Fig. 3 shows the separation of the four β2-agonists under different pH values in the range of 6.5–8.0 in phosphate buffer. The result indicated that the separation resolution of the four samples was improved with the increase of buffer pH from 6.5 to 8.0. Nevertheless, a higher pH value would result in less buffering capacity which finally influenced the reproducibility of the migration time of the peaks. When the borate buffer was tried under the pH from 8.0 to 10.0, a system peak overlapped some of the sample peaks, which should be due to the interaction between the β2-agonist with borate. So the best resolution was obtained under a pH of 8.0 in phosphate buffer.

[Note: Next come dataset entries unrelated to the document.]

import Summits.AnomalousDissipation.AnomalousDissipation.Theses.BoussinesqOctaves

/-!
# Birth skeleton (BC3) of child 2 `TowerClosing` of the tower split of `BoussinesqLadder`

Line ("shadow, then power follows"): the closing law splits into a SHADOWING statement with no power clause
(`stub_shadow`: every K41 forced-NS-Reynolds subsolution tower is eventually shadowed, in mean energy at the
dissipation scale `D√ν_n`, by exact time-periodic classical solutions forced by `f` alone — the hard, open stub:
a periodic-orbit existence/continuation problem near a certified approximate orbit, cf. the Newton–Kantorovich
computer-assisted periodic orbits of Navier–Stokes of BergBredenLessardVeen2021 and the Chow–Lin–Palmer
shadowing lemma) and the CONTINUITY OF THE MEAN INJECTED POWER in the shadowing distance
(`stub_powerContinuity`: `⟨∫⟪f,b⟫⟩ ≤ ⟨∫⟪f,a⟫⟩ + ‖f‖₂ √⟨‖a − b‖₂²⟩`, Cauchy–Schwarz in space, Jensen for the
running means, `limsup` algebra; support-grade, provable now). The composition `TowerClosing_of` is real: the
tower's injection floor `ε` survives as `ε − ‖f‖₂ (D√ν_n)^{1/2} ≥ ε/2` for `n` large (`ν_n → 0`), so `θ = 1/2`.
-/

set_option linter.dupNamespace false
noncomputable section

open Set Function Filter Topology MeasureTheory
open scoped InnerProductSpace
open Literature.Analysis.FunctionSpaces Literature.Analysis.FunctionSpaces.Torus
open Literature.Analysis.FluidPDE

namespace Summit.AnomalousDissipation.AnomalousDissipation.Cruxes.BoussinesqLadder.TowerClosingBirth

namespace TowerSplit

/-- **Child 1 — `K41Tower` (crux, ∃; the subsolution half).** One smooth steady divergence-free
mean-zero force `f`, a geometric ladder `ν_n = ν₀σⁿ` and, on EVERY rung, a `τ_n`-periodic classical
forced-NS-Reynolds subsolution `(U_n, P_n, R_n)` (Navier–Stokes at viscosity `ν_n` with force
`f + div R_n`, `R_n` jointly smooth, symmetric, `τ_n`-periodic) in the K41 class — mean-zero velocities,
Kolmogorov gradient cap `‖∂ᵢU_n‖ ≤ A/√ν_n`, residual stress `‖R_n eⱼ‖ ≤ B√ν_n` — with ν-UNIFORM mean
energy `⟨‖U_n‖₂²⟩ ≤ E` and injection floor `⟨∫⟪f, U_n⟫⟩ ≥ ε > 0`. -/
def K41Tower : Prop :=
  ∃ f : UnitAddTorus (Fin 3) → EuclideanSpace ℝ (Fin 3), Literature.Analysis.FunctionSpaces.Torus.IsSmooth f ∧ Literature.Analysis.FunctionSpaces.Torus.IsDivFree f ∧ Literature.Analysis.FunctionSpaces.Torus.HasZeroMean f ∧ ∃ (ν₀ σ A B E ε : ℝ) (τ : ℕ → ℝ) (U : ℕ → ℝ → UnitAddTorus (Fin 3) → EuclideanSpace ℝ (Fin 3)) (P : ℕ → ℝ → UnitAddTorus (Fin 3) → ℝ) (R : ℕ → ℝ → UnitAddTorus (Fin 3) → Fin 3 → EuclideanSpace ℝ (Fin 3)), 0 < ν₀ ∧ 0 < σ ∧ σ < 1 ∧ 0 < ε ∧ ∀ n, 0 < τ n ∧ Function.Periodic (U n) (τ n) ∧ Function.Periodic (R n) (τ n) ∧ (∀ t, Literature.Analysis.FunctionSpaces.Torus.HasZeroMean (U n t)) ∧ Literature.Analysis.FunctionSpaces.Torus.IsSmoothSpaceTimeOn Set.univ (R n) ∧ (∀ t x (i j : Fin 3), R n t x i j = R n t x j i) ∧ Literature.Analysis.FunctionSpaces.Torus.IsClassicalNSSolutionOn Set.univ (ν₀ * σ ^ n) (fun t x => f x + Literature.Analysis.FluidPDE.Torus.tensorDivergence (R n t) x) (U n) (P n) ∧ (∀ t x (i : Fin 3), ‖Literature.Analysis.FunctionSpaces.Torus.partialDeriv i (U n t) x‖ ≤ A / Real.sqrt (ν₀ * σ ^ n)) ∧ (∀ t x (j : Fin 3), ‖R n t x j‖ ≤ B * Real.sqrt (ν₀ * σ ^ n)) ∧ Literature.Analysis.FluidPDE.meanEnergy (U n) ≤ E ∧ ε ≤ Literature.Analysis.FluidPDE.longTimeAvgSup (fun t => MeasureTheory.integral MeasureTheory.volume (fun x => inner ℝ (f x) (U n t x)))

/-- **Child 2 — `TowerClosing` (crux, ∀∃; the closing law over the class of child 1).** For every
force, ladder and K41 forced-NS-Reynolds subsolution tower as in `K41Tower` there are `N`, `D`, `θ > 0`
and, for every rung `n ≥ N`, an EXACT `τ'_n`-periodic classical solution `(u_n, p_n)` of NS_{ν_n} forced
by `f` alone that shadows the tower within one dissipation-range octave in mean energy,
`⟨‖u_n − U_n‖₂²⟩ ≤ D√ν_n`, and absorbs the fraction `θ` of the injected power, `⟨∫⟪f, u_n⟫⟩ ≥ θε`. -/
def TowerClosing : Prop :=
  ∀ f : UnitAddTorus (Fin 3) → EuclideanSpace ℝ (Fin 3), Literature.Analysis.FunctionSpaces.Torus.IsSmooth f → Literature.Analysis.FunctionSpaces.Torus.IsDivFree f → Literature.Analysis.FunctionSpaces.Torus.HasZeroMean f → ∀ (ν₀ σ A B E ε : ℝ) (τ : ℕ → ℝ) (U : ℕ → ℝ → UnitAddTorus (Fin 3) → EuclideanSpace ℝ (Fin 3)) (P : ℕ → ℝ → UnitAddTorus (Fin 3) → ℝ) (R : ℕ → ℝ → UnitAddTorus (Fin 3) → Fin 3 → EuclideanSpace ℝ (Fin 3)), 0 < ν₀ → 0 < σ → σ < 1 → 0 < ε → (∀ n, 0 < τ n ∧ Function.Periodic (U n) (τ n) ∧ Function.Periodic (R n) (τ n) ∧ (∀ t, Literature.Analysis.FunctionSpaces.Torus.HasZeroMean (U n t)) ∧ Literature.Analysis.FunctionSpaces.Torus.IsSmoothSpaceTimeOn Set.univ (R n) ∧ (∀ t x (i j : Fin 3), R n t x i j = R n t x j i) ∧ Literature.Analysis.FunctionSpaces.Torus.IsClassicalNSSolutionOn Set.univ (ν₀ * σ ^ n) (fun t x => f x + Literature.Analysis.FluidPDE.Torus.tensorDivergence (R n t) x) (U n) (P n) ∧ (∀ t x (i : Fin 3), ‖Literature.Analysis.FunctionSpaces.Torus.partialDeriv i (U n t) x‖ ≤ A / Real.sqrt (ν₀ * σ ^ n)) ∧ (∀ t x (j : Fin 3), ‖R n t x j‖ ≤ B * Real.sqrt (ν₀ * σ ^ n)) ∧ Literature.Analysis.FluidPDE.meanEnergy (U n) ≤ E ∧ ε ≤ Literature.Analysis.FluidPDE.longTimeAvgSup (fun t => MeasureTheory.integral MeasureTheory.volume (fun x => inner ℝ (f x) (U n t x)))) → ∃ (N : ℕ) (D θ : ℝ) (τ' : ℕ → ℝ) (u : ℕ → ℝ → UnitAddTorus (Fin 3) → EuclideanSpace ℝ (Fin 3)) (p : ℕ → ℝ → UnitAddTorus (Fin 3) → ℝ), 0 < θ ∧ ∀ n, N ≤ n → Literature.Analysis.FunctionSpaces.Torus.IsClassicalNSSolutionOn Set.univ (ν₀ * σ ^ n) (fun _ => f) (u n) (p n) ∧ 0 < τ' n ∧ Function.Periodic (u n) (τ' n) ∧ Literature.Analysis.FluidPDE.meanEnergy (u n - U n) ≤ D * Real.sqrt (ν₀ * σ ^ n) ∧ θ * ε ≤ Literature.Analysis.FluidPDE.longTimeAvgSup (fun t => MeasureTheory.integral MeasureTheory.volume (fun x => inner ℝ (f x) (u n t x)))

end TowerSplit

/-- The K41 forced-NS-Reynolds subsolution tower matrix (exactly the hypothesis block of `TowerClosing` /
the `∀ n` block of `K41Tower`), abbreviated for the stubs of this skeleton. -/
def IsK41Tower (f : UnitAddTorus (Fin 3) → EuclideanSpace ℝ (Fin 3)) (ν₀ σ A B E ε : ℝ) (τ : ℕ → ℝ)
    (U : ℕ → ℝ → UnitAddTorus (Fin 3) → EuclideanSpace ℝ (Fin 3)) (P : ℕ → ℝ → UnitAddTorus (Fin 3) → ℝ)
    (R : ℕ → ℝ → UnitAddTorus (Fin 3) → Fin 3 → EuclideanSpace ℝ (Fin 3)) : Prop :=
  ∀ n, 0 < τ n ∧ Function.Periodic (U n) (τ n) ∧ Function.Periodic (R n) (τ n) ∧ (∀ t, Literature.Analysis.FunctionSpaces.Torus.HasZeroMean (U n t)) ∧ Literature.Analysis.FunctionSpaces.Torus.IsSmoothSpaceTimeOn Set.univ (R n) ∧ (∀ t x (i j : Fin 3), R n t x i j = R n t x j i) ∧ Literature.Analysis.FunctionSpaces.Torus.IsClassicalNSSolutionOn Set.univ (ν₀ * σ ^ n) (fun t x => f x + Literature.Analysis.FluidPDE.Torus.tensorDivergence (R n t) x) (U n) (P n) ∧ (∀ t x (i : Fin 3), ‖Literature.Analysis.FunctionSpaces.Torus.partialDeriv i (U n t) x‖ ≤ A / Real.sqrt (ν₀ * σ ^ n)) ∧ (∀ t x (j : Fin 3), ‖R n t x j‖ ≤ B * Real.sqrt (ν₀ * σ ^ n)) ∧ Literature.Analysis.FluidPDE.meanEnergy (U n) ≤ E ∧ ε ≤ Literature.Analysis.FluidPDE.longTimeAvgSup (fun t => MeasureTheory.integral MeasureTheory.volume (fun x => inner ℝ (f x) (U n t x)))

/-- **stub_shadow** (hardest; open) — every K41 forced-NS-Reynolds subsolution tower is eventually shadowed by
exact coherent states: for `n ≥ N` an exact `τ'_n`-periodic classical solution of NS_{ν_n} forced by `f` alone
within `⟨‖u_n − U_n‖₂²⟩ ≤ D√ν_n` of the tower (one dissipation-range octave). No power clause. -/
theorem stub_shadow : ∀ f : UnitAddTorus (Fin 3) → EuclideanSpace ℝ (Fin 3), IsSmooth f → IsDivFree f →
    HasZeroMean f → ∀ (ν₀ σ A B E ε : ℝ) (τ : ℕ → ℝ)
    (U : ℕ → ℝ → UnitAddTorus (Fin 3) → EuclideanSpace ℝ (Fin 3)) (P : ℕ → ℝ → UnitAddTorus (Fin 3) → ℝ)
    (R : ℕ → ℝ → UnitAddTorus (Fin 3) → Fin 3 → EuclideanSpace ℝ (Fin 3)),
    0 < ν₀ → 0 < σ → σ < 1 → 0 < ε → IsK41Tower f ν₀ σ A B E ε τ U P R →
    ∃ (N : ℕ) (D : ℝ) (τ' : ℕ → ℝ) (u : ℕ → ℝ → UnitAddTorus (Fin 3) → EuclideanSpace ℝ (Fin 3))
      (p : ℕ → ℝ → UnitAddTorus (Fin 3) → ℝ), ∀ n, N ≤ n →
      IsClassicalNSSolutionOn Set.univ (ν₀ * σ ^ n) (fun _ => f) (u n) (p n) ∧ 0 < τ' n ∧
      Function.Periodic (u n) (τ' n) ∧ meanEnergy (u n - U n) ≤ D * Real.sqrt (ν₀ * σ ^ n) := by
  sorry

/-- **stub_powerContinuity** (support-grade) — the mean injected power is Lipschitz in the r.m.s. shadowing
distance: for smooth `f` and jointly smooth time-periodic fields `a`, `b` (own periods),
`⟨∫⟪f, b⟫⟩ ≤ ⟨∫⟪f, a⟫⟩ + ‖f‖₂ · √⟨‖a − b‖₂²⟩` (Cauchy–Schwarz in `x`, Jensen
`T⁻¹∫√· ≤ √(T⁻¹∫·)` for the running means, `limsup (p + q) ≤ limsup p + limsup q`, `√` monotone and continuous). -/
theorem stub_powerContinuity : ∀ f : UnitAddTorus (Fin 3) → EuclideanSpace ℝ (Fin 3), IsSmooth f →
    ∀ (a b : ℝ → UnitAddTorus (Fin 3) → EuclideanSpace ℝ (Fin 3)) (τa τb : ℝ),
    IsSmoothSpaceTimeOn Set.univ a → IsSmoothSpaceTimeOn Set.univ b → 0 < τa → Function.Periodic a τa →
    0 < τb → Function.Periodic b τb →
    longTimeAvgSup (fun t => ∫ x, ⟪f x, b t x⟫_ℝ) ≤
      longTimeAvgSup (fun t => ∫ x, ⟪f x, a t x⟫_ℝ) + Real.sqrt (∫ x, ‖f x‖ ^ 2) * Real.sqrt (meanEnergy (a - b)) := by
  sorry

/-- **Composition** `TowerClosing_of : stub_shadow → stub_powerContinuity → TowerClosing` (real proof).
Shadows `u_n` for `n ≥ N` with `⟨‖u_n − U_n‖²⟩ ≤ D√ν_n`; the tower's injection floor and power continuity give
`⟨∫⟪f,u_n⟫⟩ ≥ ε − ‖f‖₂ √(D√ν_n)`; since `ν_n = ν₀σⁿ → 0` the loss is `≤ ε/2` for `n ≥ N₁`; take
`N' = max N N₁`, `θ = 1/2`. -/
theorem TowerClosing_of
    (h₁ : ∀ f : UnitAddTorus (Fin 3) → EuclideanSpace ℝ (Fin 3), IsSmooth f → IsDivFree f →
      HasZeroMean f → ∀ (ν₀ σ A B E ε : ℝ) (τ : ℕ → ℝ)
      (U : ℕ → ℝ → UnitAddTorus (Fin 3) → EuclideanSpace ℝ (Fin 3)) (P : ℕ → ℝ → UnitAddTorus (Fin 3) → ℝ)
      (R : ℕ → ℝ → UnitAddTorus (Fin 3) → Fin 3 → EuclideanSpace ℝ (Fin 3)),
      0 < ν₀ → 0 < σ → σ < 1 → 0 < ε → IsK41Tower f ν₀ σ A B E ε τ U P R →
      ∃ (N : ℕ) (D : ℝ) (τ' : ℕ → ℝ) (u : ℕ → ℝ → UnitAddTorus (Fin 3) → EuclideanSpace ℝ (Fin 3))
        (p : ℕ → ℝ → UnitAddTorus (Fin 3) → ℝ), ∀ n, N ≤ n →
        IsClassicalNSSolutionOn Set.univ (ν₀ * σ ^ n) (fun _ => f) (u n) (p n) ∧ 0 < τ' n ∧
        Function.Periodic (u n) (τ' n) ∧ meanEnergy (u n - U n) ≤ D * Real.sqrt (ν₀ * σ ^ n))
    (h₂ : ∀ f : UnitAddTorus (Fin 3) → EuclideanSpace ℝ (Fin 3), IsSmooth f →
      ∀ (a b : ℝ → UnitAddTorus (Fin 3) → EuclideanSpace ℝ (Fin 3)) (τa τb : ℝ),
      IsSmoothSpaceTimeOn Set.univ a → IsSmoothSpaceTimeOn Set.univ b → 0 < τa → Function.Periodic a τa →
      0 < τb → Function.Periodic b τb →
      longTimeAvgSup (fun t => ∫ x, ⟪f x, b t x⟫_ℝ) ≤
        longTimeAvgSup (fun t => ∫ x, ⟪f x, a t x⟫_ℝ) + Real.sqrt (∫ x, ‖f x‖ ^ 2) * Real.sqrt (meanEnergy (a - b))) :
    TowerSplit.TowerClosing := by
  intro f hf hdiv hmean ν₀ σ A B E ε τ U P R hν₀ hσ0 hσ1 hε hT
  obtain ⟨N, D, τ', u, p, hsh⟩ := h₁ f hf hdiv hmean ν₀ σ A B E ε τ U P R hν₀ hσ0 hσ1 hε hT
  -- the loss `‖f‖₂ √(D √ν_n)` tends to zero along the geometric ladder
  set F : ℝ := Real.sqrt (∫ x, ‖f x‖ ^ 2) with hF
  have hνn : Tendsto (fun n : ℕ => ν₀ * σ ^ n) atTop (𝓝 0) := by
    simpa using (tendsto_pow_atTop_nhds_zero_of_lt_one hσ0.le hσ1).const_mul ν₀
  have hloss : Tendsto (fun n : ℕ => F * Real.sqrt (D * Real.sqrt (ν₀ * σ ^ n))) atTop (𝓝 0) := by
    have h1 : Tendsto (fun n : ℕ => Real.sqrt (ν₀ * σ ^ n)) atTop (𝓝 0) := by
      have h := hνn.sqrt
      rwa [Real.sqrt_zero] at h
    have h2 : Tendsto (fun n : ℕ => D * Real.sqrt (ν₀ * σ ^ n)) atTop (𝓝 0) := by
      have h := h1.const_mul D
      rwa [mul_zero] at h
    have h3 : Tendsto (fun n : ℕ => Real.sqrt (D * Real.sqrt (ν₀ * σ ^ n))) atTop (𝓝 0) := by
      have h := h2.sqrt
      rwa [Real.sqrt_zero] at h
    have h4 := h3.const_mul F
    rwa [mul_zero] at h4
  obtain ⟨N₁, hN₁⟩ := eventually_atTop.1 (hloss.eventually (eventually_le_nhds (half_pos hε)))
  refine ⟨max N N₁, D, 1 / 2, τ', u, p, by norm_num, fun n hn => ?_⟩
  have hnN : N ≤ n := le_trans (le_max_left _ _) hn
  have hnN₁ : N₁ ≤ n := le_trans (le_max_right _ _) hn
  obtain ⟨hsol, hτn, hper, hshadow⟩ := hsh n hnN
  obtain ⟨hτU, hperU, -, -, -, -, hsolU, -, -, -, hinj⟩ := hT n
  refine ⟨hsol, hτn, hper, hshadow, ?_⟩
  -- power continuity between the shadow `u n` and the tower state `U n`
  have hpc := h₂ f hf (u n) (U n) (τ' n) (τ n) hsol.smooth_velocity hsolU.smooth_velocity hτn hper hτU hperU
  have hsq : Real.sqrt (meanEnergy (u n - U n)) ≤ Real.sqrt (D * Real.sqrt (ν₀ * σ ^ n)) :=
    Real.sqrt_le_sqrt hshadow
  have hF0 : 0 ≤ F := Real.sqrt_nonneg _
  have hmul : F * Real.sqrt (meanEnergy (u n - U n)) ≤ F * Real.sqrt (D * Real.sqrt (ν₀ * σ ^ n)) :=
    mul_le_mul_of_nonneg_left hsq hF0
  have hl := hN₁ n hnN₁
  linarith

/-- The skeleton closes the piece: `TowerClosing` from the two stubs. -/
theorem TowerClosing_holds_of_stubs : TowerSplit.TowerClosing :=
  TowerClosing_of stub_shadow stub_powerContinuity

end Summit.AnomalousDissipation.AnomalousDissipation.Cruxes.BoussinesqLadder.TowerClosingBirth

end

Fig. 3 Effect of the pH of buffer on the separation resolution. Concentration (μM): Clen, 32; Rac, 30; Sal, 42; Fen, 26. Experimental conditions: 50 mM phosphate buffer; injection by pressure, 0.5 psi; injection time, 5 s; separation voltage, +20 kV.

3.2. The effect of the concentration of buffer

The concentration of phosphate buffer was also optimized in our study. Fig. 4 shows that various separations were performed by varying the concentration of phosphate buffer from 50 to 100 mM. Increasing the ionic strength resulted in an increased analysis time and the separation resolutions were better at a higher concentration. This could be explained by the fact that the loading capacity of the background electrolytes increased together with the concentration of phosphate buffer. It was found that a higher concentration would give rise to Joule heating which caused the peak broadening. Considering that the peak broadening in FESI would affect the sensitivity in our study, 50 mM phosphate buffer at pH 8.0 was thus used for subsequent analyses. The results of CZE method regression analysis on calibration and the detection limits are summarized in Table 1.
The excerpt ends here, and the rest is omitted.